*** Listed records

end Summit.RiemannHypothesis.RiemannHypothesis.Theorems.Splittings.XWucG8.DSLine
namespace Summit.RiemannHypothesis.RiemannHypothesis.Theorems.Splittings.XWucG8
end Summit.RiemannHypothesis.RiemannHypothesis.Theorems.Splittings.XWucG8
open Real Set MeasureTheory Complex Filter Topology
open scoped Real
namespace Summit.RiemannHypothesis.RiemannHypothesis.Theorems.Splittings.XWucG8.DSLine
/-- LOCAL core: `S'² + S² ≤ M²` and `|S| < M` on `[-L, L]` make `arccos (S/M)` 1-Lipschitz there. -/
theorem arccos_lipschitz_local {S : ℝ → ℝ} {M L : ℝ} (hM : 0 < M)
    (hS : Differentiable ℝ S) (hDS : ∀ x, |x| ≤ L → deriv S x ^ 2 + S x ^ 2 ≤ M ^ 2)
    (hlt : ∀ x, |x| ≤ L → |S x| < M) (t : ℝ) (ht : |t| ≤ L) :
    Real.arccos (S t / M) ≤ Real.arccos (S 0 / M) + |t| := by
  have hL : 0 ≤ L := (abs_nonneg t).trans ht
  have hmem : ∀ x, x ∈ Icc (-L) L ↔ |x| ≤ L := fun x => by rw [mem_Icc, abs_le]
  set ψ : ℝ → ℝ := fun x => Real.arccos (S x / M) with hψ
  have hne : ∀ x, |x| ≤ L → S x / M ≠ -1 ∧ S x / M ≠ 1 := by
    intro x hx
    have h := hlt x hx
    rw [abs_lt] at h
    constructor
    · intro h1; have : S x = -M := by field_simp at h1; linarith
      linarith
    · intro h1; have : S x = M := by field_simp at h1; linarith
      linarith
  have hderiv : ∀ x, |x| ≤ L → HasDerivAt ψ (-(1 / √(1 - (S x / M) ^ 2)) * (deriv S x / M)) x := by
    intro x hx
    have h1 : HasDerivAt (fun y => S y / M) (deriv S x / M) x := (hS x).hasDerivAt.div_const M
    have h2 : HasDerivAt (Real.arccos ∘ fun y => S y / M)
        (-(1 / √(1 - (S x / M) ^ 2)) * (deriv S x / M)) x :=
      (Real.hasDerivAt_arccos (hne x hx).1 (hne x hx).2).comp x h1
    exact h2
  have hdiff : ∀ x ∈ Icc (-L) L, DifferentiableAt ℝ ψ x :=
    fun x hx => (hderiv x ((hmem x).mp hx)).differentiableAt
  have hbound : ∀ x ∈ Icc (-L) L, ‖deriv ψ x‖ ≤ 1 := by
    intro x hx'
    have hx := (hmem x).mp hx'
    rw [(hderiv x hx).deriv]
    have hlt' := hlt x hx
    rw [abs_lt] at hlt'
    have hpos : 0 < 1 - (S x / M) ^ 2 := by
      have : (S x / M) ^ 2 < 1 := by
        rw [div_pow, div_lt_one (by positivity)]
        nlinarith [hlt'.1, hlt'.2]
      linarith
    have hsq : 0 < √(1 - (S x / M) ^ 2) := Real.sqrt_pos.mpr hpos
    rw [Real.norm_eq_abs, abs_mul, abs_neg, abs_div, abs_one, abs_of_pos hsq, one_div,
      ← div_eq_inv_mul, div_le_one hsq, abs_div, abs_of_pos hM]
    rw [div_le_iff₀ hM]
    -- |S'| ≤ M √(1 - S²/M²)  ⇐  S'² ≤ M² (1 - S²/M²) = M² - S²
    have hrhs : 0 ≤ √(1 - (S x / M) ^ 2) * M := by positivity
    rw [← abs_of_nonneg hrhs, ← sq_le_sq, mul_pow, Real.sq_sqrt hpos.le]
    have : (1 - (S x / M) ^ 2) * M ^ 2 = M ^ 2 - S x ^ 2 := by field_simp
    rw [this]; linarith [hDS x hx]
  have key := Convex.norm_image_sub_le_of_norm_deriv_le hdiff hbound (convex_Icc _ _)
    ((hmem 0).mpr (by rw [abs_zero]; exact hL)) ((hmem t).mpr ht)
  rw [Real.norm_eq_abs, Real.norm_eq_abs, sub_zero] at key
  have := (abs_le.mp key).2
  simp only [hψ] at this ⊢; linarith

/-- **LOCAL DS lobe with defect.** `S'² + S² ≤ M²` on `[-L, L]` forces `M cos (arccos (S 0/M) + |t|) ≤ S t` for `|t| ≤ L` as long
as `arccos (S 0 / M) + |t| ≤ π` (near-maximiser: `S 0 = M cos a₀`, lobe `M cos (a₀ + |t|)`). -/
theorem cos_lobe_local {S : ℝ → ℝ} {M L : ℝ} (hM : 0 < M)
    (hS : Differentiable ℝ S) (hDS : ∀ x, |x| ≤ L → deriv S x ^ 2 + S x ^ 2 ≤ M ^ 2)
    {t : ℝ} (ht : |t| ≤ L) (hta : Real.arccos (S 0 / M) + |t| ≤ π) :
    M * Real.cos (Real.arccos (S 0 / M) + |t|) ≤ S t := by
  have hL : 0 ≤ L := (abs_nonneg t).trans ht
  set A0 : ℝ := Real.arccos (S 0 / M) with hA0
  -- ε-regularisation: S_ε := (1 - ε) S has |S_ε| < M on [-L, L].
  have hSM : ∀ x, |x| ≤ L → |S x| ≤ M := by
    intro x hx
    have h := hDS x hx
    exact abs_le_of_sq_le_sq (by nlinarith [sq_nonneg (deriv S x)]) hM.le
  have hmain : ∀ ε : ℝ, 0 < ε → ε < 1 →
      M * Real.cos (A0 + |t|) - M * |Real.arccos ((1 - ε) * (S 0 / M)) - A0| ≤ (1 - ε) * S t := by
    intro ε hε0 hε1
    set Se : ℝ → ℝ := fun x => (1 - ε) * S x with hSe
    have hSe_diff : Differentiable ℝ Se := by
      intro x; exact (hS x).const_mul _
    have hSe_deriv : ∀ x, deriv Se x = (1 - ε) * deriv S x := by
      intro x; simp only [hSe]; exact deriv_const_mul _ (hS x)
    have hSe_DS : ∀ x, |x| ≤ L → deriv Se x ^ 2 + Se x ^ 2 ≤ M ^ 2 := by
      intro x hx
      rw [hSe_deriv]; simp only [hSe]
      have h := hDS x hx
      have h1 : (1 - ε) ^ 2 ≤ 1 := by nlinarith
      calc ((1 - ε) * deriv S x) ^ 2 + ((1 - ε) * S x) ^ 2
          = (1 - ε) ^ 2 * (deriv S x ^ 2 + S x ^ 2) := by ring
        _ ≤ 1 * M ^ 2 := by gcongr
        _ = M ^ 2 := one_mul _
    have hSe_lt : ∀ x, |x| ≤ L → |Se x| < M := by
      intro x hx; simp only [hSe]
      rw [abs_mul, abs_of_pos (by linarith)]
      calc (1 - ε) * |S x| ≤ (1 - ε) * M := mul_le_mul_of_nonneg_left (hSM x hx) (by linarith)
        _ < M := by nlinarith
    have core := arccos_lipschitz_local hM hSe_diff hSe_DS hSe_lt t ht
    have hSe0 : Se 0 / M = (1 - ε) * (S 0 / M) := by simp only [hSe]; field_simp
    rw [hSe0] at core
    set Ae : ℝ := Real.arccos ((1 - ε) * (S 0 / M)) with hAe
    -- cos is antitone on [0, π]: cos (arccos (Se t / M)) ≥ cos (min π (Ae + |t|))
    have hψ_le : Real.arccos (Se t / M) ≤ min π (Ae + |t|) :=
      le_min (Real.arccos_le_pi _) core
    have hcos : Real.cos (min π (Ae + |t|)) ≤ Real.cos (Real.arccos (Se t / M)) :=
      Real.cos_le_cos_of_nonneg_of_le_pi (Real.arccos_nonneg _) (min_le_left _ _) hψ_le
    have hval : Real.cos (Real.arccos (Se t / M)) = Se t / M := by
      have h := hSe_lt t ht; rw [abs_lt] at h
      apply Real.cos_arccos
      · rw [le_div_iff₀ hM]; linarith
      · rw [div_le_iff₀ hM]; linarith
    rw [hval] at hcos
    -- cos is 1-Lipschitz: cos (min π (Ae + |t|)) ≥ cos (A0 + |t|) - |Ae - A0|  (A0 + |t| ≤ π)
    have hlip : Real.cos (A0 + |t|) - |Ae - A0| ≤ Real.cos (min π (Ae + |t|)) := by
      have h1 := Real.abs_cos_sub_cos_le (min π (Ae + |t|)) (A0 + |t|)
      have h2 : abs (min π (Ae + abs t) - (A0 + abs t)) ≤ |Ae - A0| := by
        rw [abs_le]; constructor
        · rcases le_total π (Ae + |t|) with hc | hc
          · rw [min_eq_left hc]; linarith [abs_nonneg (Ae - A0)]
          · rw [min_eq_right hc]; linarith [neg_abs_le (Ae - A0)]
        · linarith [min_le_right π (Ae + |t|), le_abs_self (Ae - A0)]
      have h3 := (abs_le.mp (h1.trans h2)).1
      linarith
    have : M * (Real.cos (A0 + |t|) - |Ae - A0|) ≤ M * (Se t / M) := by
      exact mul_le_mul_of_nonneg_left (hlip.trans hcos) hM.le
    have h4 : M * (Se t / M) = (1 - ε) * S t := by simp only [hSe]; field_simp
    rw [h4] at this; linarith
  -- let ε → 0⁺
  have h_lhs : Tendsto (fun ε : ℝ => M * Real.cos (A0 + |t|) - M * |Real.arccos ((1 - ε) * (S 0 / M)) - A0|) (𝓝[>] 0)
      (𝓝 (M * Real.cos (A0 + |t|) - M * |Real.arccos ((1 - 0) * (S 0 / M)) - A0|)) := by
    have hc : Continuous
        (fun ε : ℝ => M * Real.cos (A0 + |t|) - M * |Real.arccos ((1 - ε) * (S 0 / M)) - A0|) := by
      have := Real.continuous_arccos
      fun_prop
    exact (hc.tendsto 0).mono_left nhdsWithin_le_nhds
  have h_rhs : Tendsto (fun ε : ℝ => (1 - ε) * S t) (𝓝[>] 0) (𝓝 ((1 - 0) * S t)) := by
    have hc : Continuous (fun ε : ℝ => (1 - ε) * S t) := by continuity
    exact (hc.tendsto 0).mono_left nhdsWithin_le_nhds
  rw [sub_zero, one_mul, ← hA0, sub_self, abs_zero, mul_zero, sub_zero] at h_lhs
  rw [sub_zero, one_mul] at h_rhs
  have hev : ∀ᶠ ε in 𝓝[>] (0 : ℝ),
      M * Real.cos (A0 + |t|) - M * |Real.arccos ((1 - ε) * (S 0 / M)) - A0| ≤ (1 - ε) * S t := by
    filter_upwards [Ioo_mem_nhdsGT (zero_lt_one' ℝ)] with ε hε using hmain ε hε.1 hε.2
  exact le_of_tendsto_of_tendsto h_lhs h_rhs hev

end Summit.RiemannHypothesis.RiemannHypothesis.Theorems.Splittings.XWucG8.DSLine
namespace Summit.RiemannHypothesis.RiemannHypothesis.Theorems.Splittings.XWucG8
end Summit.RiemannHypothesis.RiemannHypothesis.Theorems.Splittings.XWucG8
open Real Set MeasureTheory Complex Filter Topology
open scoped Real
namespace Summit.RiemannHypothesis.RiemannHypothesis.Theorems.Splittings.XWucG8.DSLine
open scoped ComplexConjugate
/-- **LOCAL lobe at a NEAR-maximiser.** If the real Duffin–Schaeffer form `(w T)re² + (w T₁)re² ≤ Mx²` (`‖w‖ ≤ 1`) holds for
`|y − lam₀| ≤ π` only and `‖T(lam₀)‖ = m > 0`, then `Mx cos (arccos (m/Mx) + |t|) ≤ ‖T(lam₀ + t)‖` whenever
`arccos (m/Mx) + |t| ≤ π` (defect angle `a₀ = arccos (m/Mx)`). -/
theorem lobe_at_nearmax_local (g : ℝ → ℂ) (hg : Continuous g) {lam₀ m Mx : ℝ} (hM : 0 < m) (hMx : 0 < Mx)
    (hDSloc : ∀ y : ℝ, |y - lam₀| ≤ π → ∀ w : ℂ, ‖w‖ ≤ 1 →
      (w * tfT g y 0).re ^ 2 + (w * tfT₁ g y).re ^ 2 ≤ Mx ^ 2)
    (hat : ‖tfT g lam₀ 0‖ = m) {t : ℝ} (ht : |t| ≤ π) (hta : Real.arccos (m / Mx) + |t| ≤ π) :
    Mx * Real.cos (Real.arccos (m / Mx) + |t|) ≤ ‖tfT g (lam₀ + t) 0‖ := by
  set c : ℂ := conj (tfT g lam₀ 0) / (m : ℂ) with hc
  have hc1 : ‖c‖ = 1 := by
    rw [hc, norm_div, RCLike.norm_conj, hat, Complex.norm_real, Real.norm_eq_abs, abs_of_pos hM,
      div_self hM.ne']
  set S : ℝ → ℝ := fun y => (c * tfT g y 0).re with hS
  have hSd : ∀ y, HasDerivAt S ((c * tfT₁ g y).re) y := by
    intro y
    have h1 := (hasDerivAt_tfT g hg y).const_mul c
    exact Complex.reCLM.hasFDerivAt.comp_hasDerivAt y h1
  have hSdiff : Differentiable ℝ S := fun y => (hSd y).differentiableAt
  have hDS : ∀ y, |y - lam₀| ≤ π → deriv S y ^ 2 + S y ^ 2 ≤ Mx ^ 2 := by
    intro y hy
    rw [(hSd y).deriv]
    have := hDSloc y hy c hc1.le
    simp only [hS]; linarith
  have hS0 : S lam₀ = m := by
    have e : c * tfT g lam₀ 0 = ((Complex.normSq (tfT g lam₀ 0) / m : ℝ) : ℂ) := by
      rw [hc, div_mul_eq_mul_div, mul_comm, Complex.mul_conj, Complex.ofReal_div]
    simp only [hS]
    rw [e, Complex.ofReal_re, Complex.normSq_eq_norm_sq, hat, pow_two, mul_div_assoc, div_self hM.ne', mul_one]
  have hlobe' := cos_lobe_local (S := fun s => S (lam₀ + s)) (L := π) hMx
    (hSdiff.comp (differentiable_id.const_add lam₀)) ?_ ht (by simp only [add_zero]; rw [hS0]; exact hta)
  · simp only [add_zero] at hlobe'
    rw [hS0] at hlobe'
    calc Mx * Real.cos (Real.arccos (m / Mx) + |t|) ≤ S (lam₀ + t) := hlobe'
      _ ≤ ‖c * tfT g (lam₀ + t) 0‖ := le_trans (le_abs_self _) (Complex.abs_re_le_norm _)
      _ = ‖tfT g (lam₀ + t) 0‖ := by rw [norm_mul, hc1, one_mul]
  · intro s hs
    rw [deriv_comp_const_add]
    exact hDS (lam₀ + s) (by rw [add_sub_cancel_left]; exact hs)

******
*** Listed records

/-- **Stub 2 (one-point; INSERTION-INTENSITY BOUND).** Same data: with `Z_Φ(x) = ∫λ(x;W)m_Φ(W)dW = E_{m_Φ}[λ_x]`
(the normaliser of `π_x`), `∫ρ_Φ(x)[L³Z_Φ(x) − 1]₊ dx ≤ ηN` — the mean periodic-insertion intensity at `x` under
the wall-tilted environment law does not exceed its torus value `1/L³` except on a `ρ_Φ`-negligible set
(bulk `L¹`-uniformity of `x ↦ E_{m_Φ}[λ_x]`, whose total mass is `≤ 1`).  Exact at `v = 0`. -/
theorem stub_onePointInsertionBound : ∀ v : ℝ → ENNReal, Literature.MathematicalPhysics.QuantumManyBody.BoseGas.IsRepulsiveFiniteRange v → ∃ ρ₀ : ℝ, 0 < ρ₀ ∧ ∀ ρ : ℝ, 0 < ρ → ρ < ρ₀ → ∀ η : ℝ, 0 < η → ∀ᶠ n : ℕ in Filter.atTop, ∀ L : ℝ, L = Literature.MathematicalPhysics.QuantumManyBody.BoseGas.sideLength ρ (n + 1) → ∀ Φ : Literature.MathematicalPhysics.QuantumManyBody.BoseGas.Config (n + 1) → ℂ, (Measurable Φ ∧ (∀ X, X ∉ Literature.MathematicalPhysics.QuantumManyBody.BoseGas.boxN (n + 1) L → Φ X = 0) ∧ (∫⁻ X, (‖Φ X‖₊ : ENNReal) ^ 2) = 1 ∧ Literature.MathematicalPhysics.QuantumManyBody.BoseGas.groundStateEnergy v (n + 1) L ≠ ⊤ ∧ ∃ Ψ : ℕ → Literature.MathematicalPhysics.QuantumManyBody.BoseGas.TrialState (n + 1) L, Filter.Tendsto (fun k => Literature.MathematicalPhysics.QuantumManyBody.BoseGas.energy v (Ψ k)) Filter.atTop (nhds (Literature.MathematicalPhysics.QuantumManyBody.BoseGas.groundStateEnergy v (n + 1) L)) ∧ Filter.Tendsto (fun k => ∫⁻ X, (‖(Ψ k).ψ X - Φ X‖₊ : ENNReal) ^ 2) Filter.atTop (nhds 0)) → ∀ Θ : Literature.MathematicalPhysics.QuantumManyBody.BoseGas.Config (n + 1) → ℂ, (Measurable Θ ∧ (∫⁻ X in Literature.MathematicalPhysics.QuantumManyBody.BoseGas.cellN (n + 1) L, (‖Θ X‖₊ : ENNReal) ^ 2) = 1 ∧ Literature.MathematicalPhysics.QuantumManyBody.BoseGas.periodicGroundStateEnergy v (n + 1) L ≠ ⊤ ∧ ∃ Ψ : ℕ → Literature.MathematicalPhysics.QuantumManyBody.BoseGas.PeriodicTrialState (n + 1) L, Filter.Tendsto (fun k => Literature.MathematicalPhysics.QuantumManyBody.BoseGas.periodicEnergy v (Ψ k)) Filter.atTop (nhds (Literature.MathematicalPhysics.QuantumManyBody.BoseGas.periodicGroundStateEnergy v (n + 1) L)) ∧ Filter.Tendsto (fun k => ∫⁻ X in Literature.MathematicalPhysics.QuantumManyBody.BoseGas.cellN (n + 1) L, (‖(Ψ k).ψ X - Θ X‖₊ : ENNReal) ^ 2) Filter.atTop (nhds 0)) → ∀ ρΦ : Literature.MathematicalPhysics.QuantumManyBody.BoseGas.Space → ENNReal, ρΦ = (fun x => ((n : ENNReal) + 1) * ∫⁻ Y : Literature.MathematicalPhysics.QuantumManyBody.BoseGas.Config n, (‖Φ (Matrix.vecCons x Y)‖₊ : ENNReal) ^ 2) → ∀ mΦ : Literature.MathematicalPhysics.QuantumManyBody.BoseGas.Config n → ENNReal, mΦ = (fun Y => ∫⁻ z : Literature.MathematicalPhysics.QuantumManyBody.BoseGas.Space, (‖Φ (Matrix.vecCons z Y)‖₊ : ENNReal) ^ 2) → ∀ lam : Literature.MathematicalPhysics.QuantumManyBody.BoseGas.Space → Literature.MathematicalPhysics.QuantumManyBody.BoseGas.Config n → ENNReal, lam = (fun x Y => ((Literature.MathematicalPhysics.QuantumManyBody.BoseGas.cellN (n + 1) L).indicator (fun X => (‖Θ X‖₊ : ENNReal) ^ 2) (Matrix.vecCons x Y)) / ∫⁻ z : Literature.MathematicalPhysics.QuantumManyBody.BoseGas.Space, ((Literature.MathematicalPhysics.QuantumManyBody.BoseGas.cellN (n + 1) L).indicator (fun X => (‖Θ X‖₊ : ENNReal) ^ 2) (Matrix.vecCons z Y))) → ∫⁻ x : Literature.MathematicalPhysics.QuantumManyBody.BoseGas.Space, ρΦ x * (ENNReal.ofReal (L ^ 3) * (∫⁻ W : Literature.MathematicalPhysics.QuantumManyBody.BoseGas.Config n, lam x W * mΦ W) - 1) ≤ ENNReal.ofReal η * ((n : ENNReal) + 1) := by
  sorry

******

■ **What the task asks**
Everything above from the line containing "-- let ε → 0⁺" down to the line containing "Mx * Real.cos (Real.arccos (m / Mx) + |t|) ≤ ‖tfT" is to be transcribed exactly, with both of those lines included and nothing else added.

■ **Exercise solution**
  -- let ε → 0⁺
  have h_lhs : Tendsto (fun ε : ℝ => M * Real.cos (A0 + |t|) - M * |Real.arccos ((1 - ε) * (S 0 / M)) - A0|) (𝓝[>] 0)
      (𝓝 (M * Real.cos (A0 + |t|) - M * |Real.arccos ((1 - 0) * (S 0 / M)) - A0|)) := by
    have hc : Continuous
        (fun ε : ℝ => M * Real.cos (A0 + |t|) - M * |Real.arccos ((1 - ε) * (S 0 / M)) - A0|) := by
      have := Real.continuous_arccos
      fun_prop
    exact (hc.tendsto 0).mono_left nhdsWithin_le_nhds
  have h_rhs : Tendsto (fun ε : ℝ => (1 - ε) * S t) (𝓝[>] 0) (𝓝 ((1 - 0) * S t)) := by
    have hc : Continuous (fun ε : ℝ => (1 - ε) * S t) := by continuity
    exact (hc.tendsto 0).mono_left nhdsWithin_le_nhds
  rw [sub_zero, one_mul, ← hA0, sub_self, abs_zero, mul_zero, sub_zero] at h_lhs
  rw [sub_zero, one_mul] at h_rhs
  have hev : ∀ᶠ ε in 𝓝[>] (0 : ℝ),
      M * Real.cos (A0 + |t|) - M * |Real.arccos ((1 - ε) * (S 0 / M)) - A0| ≤ (1 - ε) * S t := by
    filter_upwards [Ioo_mem_nhdsGT (zero_lt_one' ℝ)] with ε hε using hmain ε hε.1 hε.2
  exact le_of_tendsto_of_tendsto h_lhs h_rhs hev

end Summit.RiemannHypothesis.RiemannHypothesis.Theorems.Splittings.XWucG8.DSLine
namespace Summit.RiemannHypothesis.RiemannHypothesis.Theorems.Splittings.XWucG8
end Summit.RiemannHypothesis.RiemannHypothesis.Theorems.Splittings.XWucG8
open Real Set MeasureTheory Complex Filter Topology
open scoped Real
namespace Summit.RiemannHypothesis.RiemannHypothesis.Theorems.Splittings.XWucG8.DSLine
open scoped ComplexConjugate
/-- **LOCAL lobe at a NEAR-maximiser.** If the real Duffin–Schaeffer form `(w T)re² + (w T₁)re² ≤ Mx²` (`‖w‖ ≤ 1`) holds for
`|y − lam₀| ≤ π` only and `‖T(lam₀)‖ = m > 0`, then `Mx cos (arccos (m/Mx) + |t|) ≤ ‖T(lam₀ + t)‖` whenever
`arccos (m/Mx) + |t| ≤ π` (defect angle `a₀ = arccos (m/Mx)`). -/
theorem lobe_at_nearmax_local (g : ℝ → ℂ) (hg : Continuous g) {lam₀ m Mx : ℝ} (hM : 0 < m) (hMx : 0 < Mx)
    (hDSloc : ∀ y : ℝ, |y - lam₀| ≤ π → ∀ w : ℂ, ‖w‖ ≤ 1 →
      (w * tfT g y 0).re ^ 2 + (w * tfT₁ g y).re ^ 2 ≤ Mx ^ 2)
    (hat : ‖tfT g lam₀ 0‖ = m) {t : ℝ} (ht : |t| ≤ π) (hta : Real.arccos (m / Mx) + |t| ≤ π) :
    Mx * Real.cos (Real.arccos (m / Mx) + |t|) ≤ ‖tfT g (lam₀ + t) 0‖ := by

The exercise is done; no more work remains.